在这里,我们示出了复用的免疫测定法,它可以同时测量三个心脏的蛋白质具有很高的灵敏度。测量cMyBP-C在uniplex或共同肌酸激酶MB和肌钙蛋白,我发现类似的敏感性。这种技术使用细观发现(MSD)的复用的方法,在96 - 孔的板,用于检测电致化学发光结合。虽然只有少量样品的要求,实现高灵敏度和大动态范围。使用这种技术,我们测量cMyBP-C,肌酸激酶MB,心肌肌钙蛋白I血清样品从16个科目与MI水平,并与16个对照组比较的结果。我们能够检测这些样品中的所有三个标记和发现所有三种生物标志物来增加心肌梗死后。因此,这种技术是适用于敏感的检测血清样品中的心脏生物标记物的。
Introduction
低量的蛋白质,在复杂生物样品,如血清,测量病人的管理,以及基础科学发展的临床重要性。比如,增加血清心脏生物标志物,如肌钙蛋白I,在临床的设置是一致的急性心肌梗死(MI)1。为了检测血清样品中的蛋白质,标准的酶联免疫吸附试验(ELISA)法是最常用的技术,因为它具有高灵敏度和允许的被分析物的绝对定量。然而,传统的ELISA试剂盒,需要一个比较大的量的样品(一般为100微升),在生物体液中的一些具有高的背景信号,并且被限制为只有一个每2酶联免疫吸附分析物的测量。

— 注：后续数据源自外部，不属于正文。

import Literature.IUT.LogThetaLattice.GlobalPacketsLGP
import Literature.IUT.LogThetaLattice.PerpPrimeStrips
import Literature.IUT.LogThetaLattice.PilotWeights
import Literature.IUT.LogThetaLattice.LogWallRemarks
import Literature.IUT.LogThetaLattice.ThetaPilotObjects

/-!
# [IUTchIII] §2–§3 interfaces: NON-VACUITY witnesses (batch 1) — `LGPMonoidSignature`, `PicData`,
# `PlaceWeights`, `WeightConvention`, `PerpMonoidData`, `PerpLocalData`, `ThetaLinkStrips`

Mochizuki, *Inter-universal Teichmüller theory III*, §2 Def. 2.4 / Rmk. 2.4.2, §3 Prop. 3.4 (ii), Def. 3.8 (ii),
kurims manuscript (May 2020) pp. 88–89, 102–103, 113 [claim: Mochizuki2012, status: disputed]
(IUTchIII §3 Prop 3.4 (ii), kurims pp.102-103). Record-only vocabulary under the claim key `Mochizuki2012`
(D-0012, disputed); abc-iut cell, layer L6, NON-VACUITY CERTIFICATES (cell referee protocol: a typed
interface all of whose consumers are conditional must be shown INHABITED). The INHABITATION CENSUS of the
L6 interfaces (abc-iut-w5-d114, `HOME/staging/w5/w5-d114/INHABITATION-CENSUS-L6-v3.md`, kernel-derived) found
NO term and NO existence theorem in the tree for the seven interfaces below; this file supplies the
cheapest honest witnesses and, where the typed laws constrain the PARAMETERS, the exact inhabitation
condition:

* `LGPMonoidSignature.nonempty_iff` — abc-iut-L6-t4's OUTPUT SIGNATURE of [IUTchIII] Prop. 3.4 (ii)
  (`GlobalPacketsLGP.lean`; consumed by the Prop. 3.5 / 3.9 / Thm. 3.11 files) is inhabited over
  `(R, 𝓘^ℚ)` **iff `1 ∈ 𝓘^ℚ(^{S^±_{j+1},j;‡}𝓕_v)` for every `v, j`** (necessity: the unit portion is a
  submonoid, hence contains `1`, and is typed `⊆ 𝓘^ℚ`; sufficiency: all monoids trivial). For the genuine
  log-shells `𝓘^ℚ ⊇ 𝒪 ∋ 1` this holds; a consumer instantiating `IQ := ⊥` would be reasoning about the
  empty interface.
* `PicData.standard`, `PlaceWeights.allBad`, `WeightConvention.const`, `PerpMonoidData.trivial`,
  `PerpLocalData.trivial`, `ThetaLinkStrips.const` — parameter / local-data records and the Def. 3.8 (ii)
  strip assignment, each inhabited outright (resp. over a nonempty finite `V`, resp. given one strip).

HONEST LABEL: degenerate witnesses (trivial monoids, one-point categories, constant assignments); they
certify joint satisfiability of the typed laws, nothing about the genuine objects (merge-gated on
abc-iut-L5/L6-t2 per the files' own TODO-merge notes). No `def … : Prop`, no instance, no named fact;
nothing here bears on [IUTchIII] Cor. 3.12; no side is taken.
-/

noncomputable section

namespace Literature.IUT.LogThetaLattice

open CategoryTheory

universe u v w

/-! ## Prop. 3.4 (ii): the LGP-monoid output signature -/

namespace LGPMonoidSignature

variable {lstar : ℕ} {V : Type v} {isBad : V → Prop}
variable {R : V → Fin lstar → Type u} [∀ v j, CommRing (R v j)] [∀ v j, Algebra ℚ (R v j)]
variable {IQ : ∀ v j, Submodule ℚ (R v j)}

/-- **Necessity**: any LGP-monoid signature over `(R, 𝓘^ℚ)` forces `1 ∈ 𝓘^ℚ(^{S^±_{j+1},j;‡}𝓕_v)` at every
`(v, j)` — the unit portion `Ψ^×` is a submonoid (so contains `1`) and is typed `⊆ 𝓘^ℚ` (p. 103, second
displayed property). [claim: Mochizuki2012, status: disputed] (IUTchIII §3 Prop 3.4 (ii), kurims p.103) -/
theorem one_mem_IQ (Ψ : LGPMonoidSignature lstar V isBad R IQ) (v : V) (j : Fin lstar) :
    (1 : R v j) ∈ IQ v j :=
  Ψ.unitsGal_subset v j (ΨUnitsGal Ψ v j).one_mem

/-- **Sufficiency — the DEGENERATE LGP-monoid signature**: every monoid `Ψ`, `_∞Ψ`, `Ψ^{Gal}`, `Ψ^×`, `Ψ^⊥`
trivial (`= {1}`); the two displayed properties of p. 103 then say exactly `1 ∈ 𝓘^ℚ` and `1 · m ∈ 𝓘^ℚ`.
[claim: Mochizuki2012, status: disputed] (IUTchIII §3 Prop 3.4 (ii), kurims pp.102-103) -/
def trivial (h1 : ∀ v j, (1 : R v j) ∈ IQ v j) : LGPMonoidSignature lstar V isBad R IQ where
  Ψ _ _ := ⊥
  ΨInf _ _ := ⊥
  ΨGal _ _ := ⊥
  gal_le _ _ := le_refl _
  ΨUnitsGal _ _ := ⊥
  unitsGal_le _ _ := le_refl _
  ΨSplit _ _ _ := ⊥
  split_le _ _ _ := le_refl _
  bad_gal_subset v _ j := by
    intro x hx
    rw [SetLike.mem_coe, Submonoid.mem_bot] at hx
    subst hx
    exact h1 v j
  bad_gal_acts v _ j := by
    intro x hx m hm
    rw [Submonoid.mem_bot] at hx
    subst hx
    simpa using hm
  unitsGal_subset v j := by
    intro x hx
    rw [SetLike.mem_coe, Submonoid.mem_bot] at hx
    subst hx
    exact h1 v j
  unitsGal_acts v j := by
    intro x hx m hm
    rw [Submonoid.mem_bot] at hx
    subst hx
    simpa using hm

/-- **The exact inhabitation condition of the Prop. 3.4 (ii) output signature**: it is inhabited over
`(R, 𝓘^ℚ)` iff `1 ∈ 𝓘^ℚ(^{S^±_{j+1},j;‡}𝓕_v)` for all `v, j`. [claim: Mochizuki2012, status: disputed]
(IUTchIII §3 Prop 3.4 (ii), kurims pp.102-103) -/
theorem nonempty_iff :
    Nonempty (LGPMonoidSignature lstar V isBad R IQ) ↔ ∀ v j, (1 : R v j) ∈ IQ v j :=
  ⟨fun ⟨Ψ⟩ => Ψ.one_mem_IQ, fun h => ⟨trivial h⟩⟩

end LGPMonoidSignature

/-! ## Rmk. 2.4.2 (i)(ii) / Def. 2.4: parameter and local-data records -/

/-- **`PicData` is inhabited**: `Pic ≅ ℝ` the identity, pilot element `η := −1 < 0` (Rmk. 2.4.2 (i), p. 89:
"isomorphic [as an ordered monoid] to `ℝ` … a negative element"). [claim: Mochizuki2012, status: disputed]
(IUTchIII §2 Rmk 2.4.2 (i), kurims p.89) -/
def PicData.standard : PicData.{0} where
  M := ℝ
  isoReal := OrderAddMonoidIso.refl ℝ
  η := -1
  η_neg := by
    show ((OrderAddMonoidIso.refl ℝ) (-1 : ℝ)) < 0
    simp

/-- `PicData` has a term. [claim: Mochizuki2012, status: disputed] (IUTchIII §2 Rmk 2.4.2 (i), kurims p.89) -/
theorem PicData.nonempty : Nonempty PicData.{0} := ⟨PicData.standard⟩

/-- **`PlaceWeights V` is inhabited over every nonempty finite `V`**: all places bad and nonarchimedean,
local degree `1`, `log(p_v) := 1 > 0` (a formal positive weight), `ord_v(q_v) := 1 > 0` (Rmk. 2.4.2 (ii), p. 89; [IUTchI] Def. 3.1
(b): `V̲^bad ≠ ∅`). DEGENERATE (no archimedean place). [claim: Mochizuki2012, status: disputed]
(IUTchIII §2 Rmk 2.4.2 (ii), kurims p.89) -/
def PlaceWeights.allBad (V : Type*) [Fintype V] [Nonempty V] : PlaceWeights V where
  isBad _ := True
  isArc _ := False
  not_isArc_of_isBad _ _ := fun h => h
  exists_isBad := ⟨Classical.arbitrary V, True.intro⟩
  deg _ := 1
  deg_pos _ := Nat.one_pos
  logp _ := 1
  logp_pos _ := one_pos
  logp_arc _ h := h.elim
  ordq _ := 1
  ordq_pos _ _ := one_pos

/-- `PlaceWeights V` has a term iff `V` is nonempty (a bad place must exist).
[claim: Mochizuki2012, status: disputed] (IUTchIII §2 Rmk 2.4.2 (ii), kurims p.89) -/
theorem PlaceWeights.nonempty_iff (V : Type*) [Fintype V] : Nonempty (PlaceWeights V) ↔ Nonempty V :=
  ⟨fun ⟨W⟩ => let ⟨v, _⟩ := W.exists_isBad; ⟨v⟩, fun ⟨v⟩ => by
    haveI : Nonempty V := ⟨v⟩
    exact ⟨PlaceWeights.allBad V⟩⟩

/-- **`WeightConvention A μ_N` is inhabited** for every `(A, μ_N)`: the constant log-volume `0` on every
subset (Rmk. 1.2.2 weight convention, [IUTchIII] p. 37 — DEGENERATE: certifies only that the convention
`logVolQuot (image S) = logVol S` is satisfiable). [claim: Mochizuki2012, status: disputed]
(IUTchIII §1 Rmk 1.2.2, kurims p.37) -/
def WeightConvention.const (A : Type u) [CommGroup A] (μN : Subgroup A) : WeightConvention A μN where
  logVol _ := some 0
  logVolQuot _ := some 0
  weight_convention _ _ := rfl

/-- `WeightConvention A μ_N` has a term. [claim: Mochizuki2012, status: disputed] (IUTchIII §1 Rmk 1.2.2, kurims p.37) -/
theorem WeightConvention.nonempty (A : Type u) [CommGroup A] (μN : Subgroup A) :
    Nonempty (WeightConvention A μN) := ⟨WeightConvention.const A μN⟩

/-- **`PerpMonoidData` is inhabited**: `O^▷ := ℕ` (written multiplicatively), `O^⊥ := O^▷` (Def. 2.4 (i),
p. 88). [claim: Mochizuki2012, status: disputed] (IUTchIII §2 Def 2.4 (i), kurims p.88) -/
def PerpMonoidData.trivial : PerpMonoidData.{u} where
  O := ULift.{u} (Multiplicative ℕ)
  perp := ⊤

/-- `PerpMonoidData` has a term. [claim: Mochizuki2012, status: disputed] (IUTchIII §2 Def 2.4 (i), kurims p.88) -/
theorem PerpMonoidData.nonempty : Nonempty PerpMonoidData.{u} := ⟨PerpMonoidData.trivial⟩

/-- **`PerpLocalData V` is inhabited over every `V`**: one-point ambient categories at every place, identity
functors, the monoid data `PerpMonoidData.trivial` (Def. 2.4 (i)–(ii), p. 88 — DEGENERATE STUB witness;
the file's own docstring says the stub does not tie `toPerp`/`toTri` to the Frobenioids).
[claim: Mochizuki2012, status: disputed] (IUTchIII §2 Def 2.4 (i), kurims p.88) -/
def PerpLocalData.trivial (V : Type w) : PerpLocalData.{u, w} V where
  Fv _ := Discrete PUnit.{u + 1}
  Fperp _ := Discrete PUnit.{u + 1}
  Ftri _ := Discrete PUnit.{u + 1}
  modelFv _ := ⟨PUnit.unit⟩
  toPerp _ := 𝟭 _
  toTri _ := 𝟭 _
  monoids _ _ := PerpMonoidData.trivial

/-- `PerpLocalData V` has a term. [claim: Mochizuki2012, status: disputed] (IUTchIII §2 Def 2.4 (i), kurims p.88) -/
theorem PerpLocalData.nonempty (V : Type w) : Nonempty (PerpLocalData.{u, w} V) := ⟨PerpLocalData.trivial V⟩

/-! ## Def. 3.8 (ii): the strip assignment of the Θ^{×μ}_{LGP}-link -/

section Links

variable {HT : Type u} {LogLink : HT → HT → Type v} {Strip : Type u}

/-- **`ThetaLinkStrips` is inhabited as soon as ONE `𝓕^{⊩▶×μ}`-prime-strip exists**: every log-link and
every Hodge theater is sent to that strip (Def. 3.8 (ii), p. 113 — DEGENERATE: the three assignments
coincide). [claim: Mochizuki2012, status: disputed] (IUTchIII §3 Def 3.8 (ii), kurims p.113) -/
def ThetaLinkStrips.const (X : Strip) : ThetaLinkStrips LogLink Strip where
  stripLGP _ := X
  stripLgp _ := X
  stripDelta _ := X

/-- `ThetaLinkStrips` has a term iff the strip type is nonempty or there is no Hodge theater at all; in
particular it is inhabited whenever a strip exists. [claim: Mochizuki2012, status: disputed]
(IUTchIII §3 Def 3.8 (ii), kurims p.113) -/
theorem ThetaLinkStrips.nonempty_of_strip (X : Strip) : Nonempty (ThetaLinkStrips LogLink Strip) :=
  ⟨ThetaLinkStrips.const X⟩

/-- Conversely a Hodge theater forces a strip (`*𝔉^{⊩▶×μ}_△` of it). [claim: Mochizuki2012, status: disputed]
(IUTchIII §3 Def 3.8 (ii), kurims p.113) -/
theorem ThetaLinkStrips.nonempty_strip (D : ThetaLinkStrips LogLink Strip) (star : HT) : Nonempty Strip :=
  ⟨D.stripDelta star⟩

end Links

end Literature.IUT.LogThetaLattice

end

最近,一种新的免疫分析技术被引入的情况下,许多这些缺点。此修改后的实验中,由MSD的开发,使用electrochemiluminescENCE(ECL)信号的检测,允许一个非常低的背景和敏感性的增加,能够使用小样本量。电致化学发光是根据记者分子钌(II)trisbipyridal,这是附加的检测抗体。记者分子发射光在620nm时的底部的96 -孔的板,它具有集成在其中3个碳电极的电刺激。另外,通过使用点涂,多个捕获抗体可以被涂覆到一个阱(最多10个96孔板上),允许单个样品中4种不同的蛋白质的同时定量。最近这种技术已被用来衡量促炎细胞因子的血清5,6。从MSD多重板媲美其他多重检测平台7。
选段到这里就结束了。